B.3 Why No FTL Communication

Faster-than-light communication would require using measurement of A to send information to B. But measurement of A only reveals what was already true of the shared membrane. No new information is created or transmitted. The correlation exists prior to measurement; measurement reveals it.

This is why entanglement cannot be exploited for signaling: there is nothing to send. The correlation is not a channel; it is a pre-existing identity manifesting at two spatial locations.

APPENDIX C: ON THE ACCESS COEFFICIENT

The access coefficient (denoted C_access in the main text) quantifies the baseline efficiency with which an observer membrane couples to the ε field.

C.1 Derivation Context

In 'Why Planck's Constant Might Not Be Constant' (Gaconnet, 2025), this coefficient is derived from first principles using:

• Feigenbaum's constant (δ ≈ 4.669): governing the approach to chaos in nonlinear systems

• The golden ratio (φ ≈ 1.618): governing optimal packing and self-similar scaling

The derivation yields a value of approximately 0.826, representing the fraction of available ε that a standard membrane configuration can access.

C.2 Independence from Core Claims

The present paper's central argument—that ℏ is a membrane property rather than a constant of nature—does not depend on the specific numerical value of the access coefficient.
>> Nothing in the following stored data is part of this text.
import Mathlib
import Literature.RingTheory.TwoVariableSeries.Basic
import Literature.AlgebraicGeometry.Resolution.FormalShear
import Summits.ResolutionOfSingularities.ResolutionOfSingularities.Theorems.WeightedInvariantLocalWeightedDropMonicDescentPrepInvariance
import Summits.ResolutionOfSingularities.ResolutionOfSingularities.Theorems.WeightedInvariantLocalWeightedDropMonicDescentShear

/-!
# `WeightedInvariant.LocalWeightedDrop`, sub-stub N4″: tools for the graph-curve step of Σ** (pieces of T-5′/T-6′)

Crux item stmt-ResolutionOfSingularities-8899 `LocalWeightedDrop` (route `ResolutionOfSingularities/WeightedInvariant`), door
`WeightedConstruction` stmt-ResolutionOfSingularities-0571.  [OURS · L1 W4.3, chain w43, lead prover; tools for pieces T-5′/T-6′ of `N4PRIME-PLAN.md`
(case (a″) of the strategy Σ**: shear by a graph curve, prepare, blow up `V(y, ũ₂)`).]

* `newtonSet_nonempty_of_not_isDoublePlane` — a reduced label has a non-empty scaled Newton set;
* `isPosition_shearLabel` — the `u₂`-shear of a position is a position (substitutions do not lower orders);
* `recentre_recentre_eq` — in characteristic 2 re-centrings compose ADDITIVELY: `recentre χ (recentre ψ₀ S) = recentre (ψ₀ + χ) S` (first components;
  second components are all `S₁`);
* `isVertex_rowMin` — the lowest-row-leftmost point `(2ζ, 2ε)` is a vertex;
* `isPermissibleTwo_of_wellPrepared_of_recentre` — ROW TRANSFER (from `exists_low_row_of_recentre`, p486315): if a label `B` is well prepared and SOME
  re-centring of it has `V(y,u₂)` permissible, then `V(y,u₂)` is permissible for `B` itself.  Consequently (`isPermissibleTwo_prep_shear`) in case
  (a″) the prepared sheared label `prep (shearLabel h A)` has `V(y, ũ₂)` permissible — the curve move of Σ** is legal and `2β` drops by 2.
-/

set_option linter.dupNamespace false -- mandated namespace of this single-conjunct summit

noncomputable section

namespace Summit.ResolutionOfSingularities.ResolutionOfSingularities.Theorems

namespace MonicDescent

open MvPowerSeries Literature.RingTheory.TwoVariableSeries Literature.AlgebraicGeometry.Resolution

variable {k : Type} [Field k]

/-- A label that is not a double plane has a non-empty scaled Newton set (`A₀ = A₁ = 0` is the double plane `r = 0`). -/
theorem newtonSet_nonempty_of_not_isDoublePlane {A₀ A₁ : MvPowerSeries (Fin 2) k} (h : ¬ IsDoublePlane A₀ A₁) :
    (newtonSet A₀ A₁).Nonempty := by
  by_contra hemp
  rw [Set.not_nonempty_iff_eq_empty] at hemp
  apply h
  refine ⟨0, ?_, ?_⟩
  · rw [mul_zero]
    ext e
    rw [map_zero]
    by_contra hne
    have : (2 • e) ∈ newtonSet A₀ A₁ := Or.inr ⟨e, rfl, hne⟩
    rw [hemp] at this
    exact this
  · rw [zero_pow two_ne_zero]
    ext e
    rw [map_zero]
    by_contra hne
    have : e ∈ newtonSet A₀ A₁ := Or.inl hne
    rw [hemp] at this
    exact this

/-- The `u₂`-shear of a position is a position. -/
theorem isPosition_shearLabel (h : MvPowerSeries (Fin 2) k) {A₀ A₁ : MvPowerSeries (Fin 2) k} (hA : IsPosition A₀ A₁) :
    IsPosition (shear h A₀) (shear h A₁) := by
  obtain ⟨h₀, h₁⟩ := hA
  constructor
  · rw [shear_eq]
    exact lt_of_lt_of_le h₀ (FormalShear.order_le_order_subst' _ (constantCoeff_shearFamily h) A₀)
  · rw [shear_eq]
    exact lt_of_lt_of_le h₁ (FormalShear.order_le_order_subst' _ (constantCoeff_shearFamily h) A₁)

/-- In characteristic 2 re-centrings compose additively (first components). -/
theorem recentre_recentre_eq [CharP k 2] {m : ℕ} (χ ψ₀ S₀ S₁ : MvPowerSeries (Fin m) k) :
    (recentre χ (recentre ψ₀ S₀ S₁).1 (recentre ψ₀ S₀ S₁).2).1 = (recentre (ψ₀ + χ) S₀ S₁).1 := by
  rw [recentre_snd_eq]
  change S₀ + S₁ * ψ₀ + ψ₀ ^ 2 + S₁ * χ + χ ^ 2 = S₀ + S₁ * (ψ₀ + χ) + (ψ₀ + χ) ^ 2
  have h2 : (2 : MvPowerSeries (Fin m) k) = 0 := two_eq_zero
  linear_combination (-(ψ₀ * χ)) * h2

/-- The LOWEST-ROW-LEFTMOST point `(2ζ, 2ε)` of a point set is a vertex (weight `(1, 2ζ + 1)`). -/
theorem isVertex_rowMin {N : Set (Fin 2 →₀ ℕ)} {P : Fin 2 →₀ ℕ} (hP : P ∈ N) (h1 : P 1 = epsL N) (h0 : P 0 = zetaL N) :
    IsVertex N P := by
  refine ⟨hP, fun i => if i = 0 then 1 else zetaL N + 1, fun i => by fin_cases i <;> simp, fun Q hQ hne => ?_⟩
  have hw : ∀ R : Fin 2 →₀ ℕ, Finsupp.weight (fun i : Fin 2 => if i = 0 then 1 else zetaL N + 1) R = R 0 + (zetaL N + 1) * R 1 := by
    intro R
    rw [Finsupp.weight_apply, Finsupp.sum_fintype _ _ (by simp)]
    simp [Fin.sum_univ_two]
    ring
  rw [hw, hw, h0, h1]
  have hQ1 := epsL_le hQ
  rcases Nat.lt_or_ge (epsL N) (Q 1) with hlt | hge
  · nlinarith
  · have hQ1eq : Q 1 = epsL N := le_antisymm hge hQ1
    have hQ0 := zetaL_le hQ hQ1eq
    have hne0 : Q 0 ≠ zetaL N := by
      intro hh
      apply hne
      exact finsupp_fin2_ext (hh.trans h0.symm) (hQ1eq.trans h1.symm)
    rw [hQ1eq]
    omega

/-- ROW TRANSFER: a WELL-PREPARED label one of whose re-centrings has `V(y,u₂)` permissible has `V(y,u₂)` permissible itself
(in char 2; via `exists_low_row_of_recentre`). -/
theorem isPermissibleTwo_of_wellPrepared_of_recentre [CharP k 2] {B₀ B₁ χ : MvPowerSeries (Fin 2) k}
    (hWP : WellPrepared B₀ B₁) (hperm : IsPermissibleTwo (recentre χ B₀ B₁).1 (recentre χ B₀ B₁).2) :
    IsPermissibleTwo B₀ B₁ := by
  rw [recentre_snd_eq] at hperm
  obtain ⟨hp₀, hp₁⟩ := hperm
  change ∀ d, coeff d (B₀ + B₁ * χ + χ ^ 2) ≠ 0 → 2 ≤ d 1 at hp₀
  refine ⟨fun d hd => ?_, hp₁⟩
  by_contra hlt
  push Not at hlt
  -- the lowest row of `N(B)` has height `≤ 1`; its leftmost point is an odd vertex
  have hne : (newtonSet B₀ B₁).Nonempty := ⟨d, Or.inl hd⟩
  obtain ⟨P, hP, hP1, hP0⟩ := exists_eq_zetaL hne
  have hε : epsL (newtonSet B₀ B₁) ≤ 1 := le_trans (epsL_le (Or.inl hd)) (by omega)
  have hPodd : IsOdd B₀ B₁ P := hWP P (isVertex_rowMin hP hP1 hP0)
  rcases hPodd with ⟨e, rfl, he⟩ | ⟨hc, hi⟩
  · have := hp₁ e he
    simp only [Finsupp.smul_apply, smul_eq_mul] at hP1
    omega
  · obtain ⟨d', hd', hd'1⟩ := exists_low_row_of_recentre B₀ B₁ χ P hc hi (by omega)
      (fun q hq => by
        have hq1 := epsL_le (N := newtonSet B₀ B₁) (Or.inl hq)
        rcases Nat.lt_or_ge (P 1) (q 1) with h | h
        · exact Or.inl h
        · have hq1eq : q 1 = epsL (newtonSet B₀ B₁) := by omega
          exact Or.inr ⟨by omega, by rw [hP0]; exact zetaL_le (Or.inl hq) hq1eq⟩)
      (fun a ha => Or.inl (by have := hp₁ a ha; omega))
    have := hp₀ d' hd'
    omega

/-- In case (a″) of Σ** the curve move is legal: if `h` is a graph-curve shear of `A` (`HasGraphCurve` witness) and `ψ` is a well-preparing
re-centring of the sheared label, then `V(y, ũ₂)` is permissible for the prepared sheared label. -/
theorem isPermissibleTwo_prep_shear [CharP k 2] {A₀ A₁ h ψ' ψ : MvPowerSeries (Fin 2) k}
    (hperm : IsPermissibleTwo (recentre ψ' (shear h A₀) (shear h A₁)).1 (recentre ψ' (shear h A₀) (shear h A₁)).2)
    (hprep : IsPrepRecentring (shear h A₀) (shear h A₁) ψ) :
    IsPermissibleTwo (recentre ψ (shear h A₀) (shear h A₁)).1 (recentre ψ (shear h A₀) (shear h A₁)).2 := by
  obtain ⟨-, -, hWP, -⟩ := hprep
  refine isPermissibleTwo_of_wellPrepared_of_recentre (χ := ψ + ψ') hWP ?_
  -- `recentre (ψ + ψ') (recentre ψ S) = recentre (ψ + (ψ + ψ')) S = recentre ψ' S` in characteristic 2
  have h1 : (recentre (ψ + ψ') (recentre ψ (shear h A₀) (shear h A₁)).1 (recentre ψ (shear h A₀) (shear h A₁)).2).1 =
      (recentre ψ' (shear h A₀) (shear h A₁)).1 := by
    rw [recentre_recentre_eq]
    change shear h A₀ + shear h A₁ * (ψ + (ψ + ψ')) + (ψ + (ψ + ψ')) ^ 2 = shear h A₀ + shear h A₁ * ψ' + ψ' ^ 2
    have h2 : (2 : MvPowerSeries (Fin 2) k) = 0 := two_eq_zero
    linear_combination (shear h A₁ * ψ + 2 * ψ ^ 2 + 2 * ψ * ψ') * h2
  have h2c : (recentre (ψ + ψ') (recentre ψ (shear h A₀) (shear h A₁)).1 (recentre ψ (shear h A₀) (shear h A₁)).2).2 =
      (recentre ψ' (shear h A₀) (shear h A₁)).2 := by
    rw [recentre_snd_eq, recentre_snd_eq, recentre_snd_eq]
  rw [h1, h2c]
  exact hperm

end MonicDescent

end Summit.ResolutionOfSingularities.ResolutionOfSingularities.Theorems

end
The argument requires only that:

• Some coupling efficiency exists between membrane and ε field

• This efficiency can vary with membrane configuration

• Variation in coupling produces variation in effective ℏ

The derivation of the specific numerical value is a separate (and stronger) claim, presented elsewhere in the unified framework.

Author: Don Gaconnet

Institution: LifePillar Institute for Recursive Sciences

Date: January 2026

Status: Preprint

"ℏ is not out there. ℏ is the threshold of observation itself."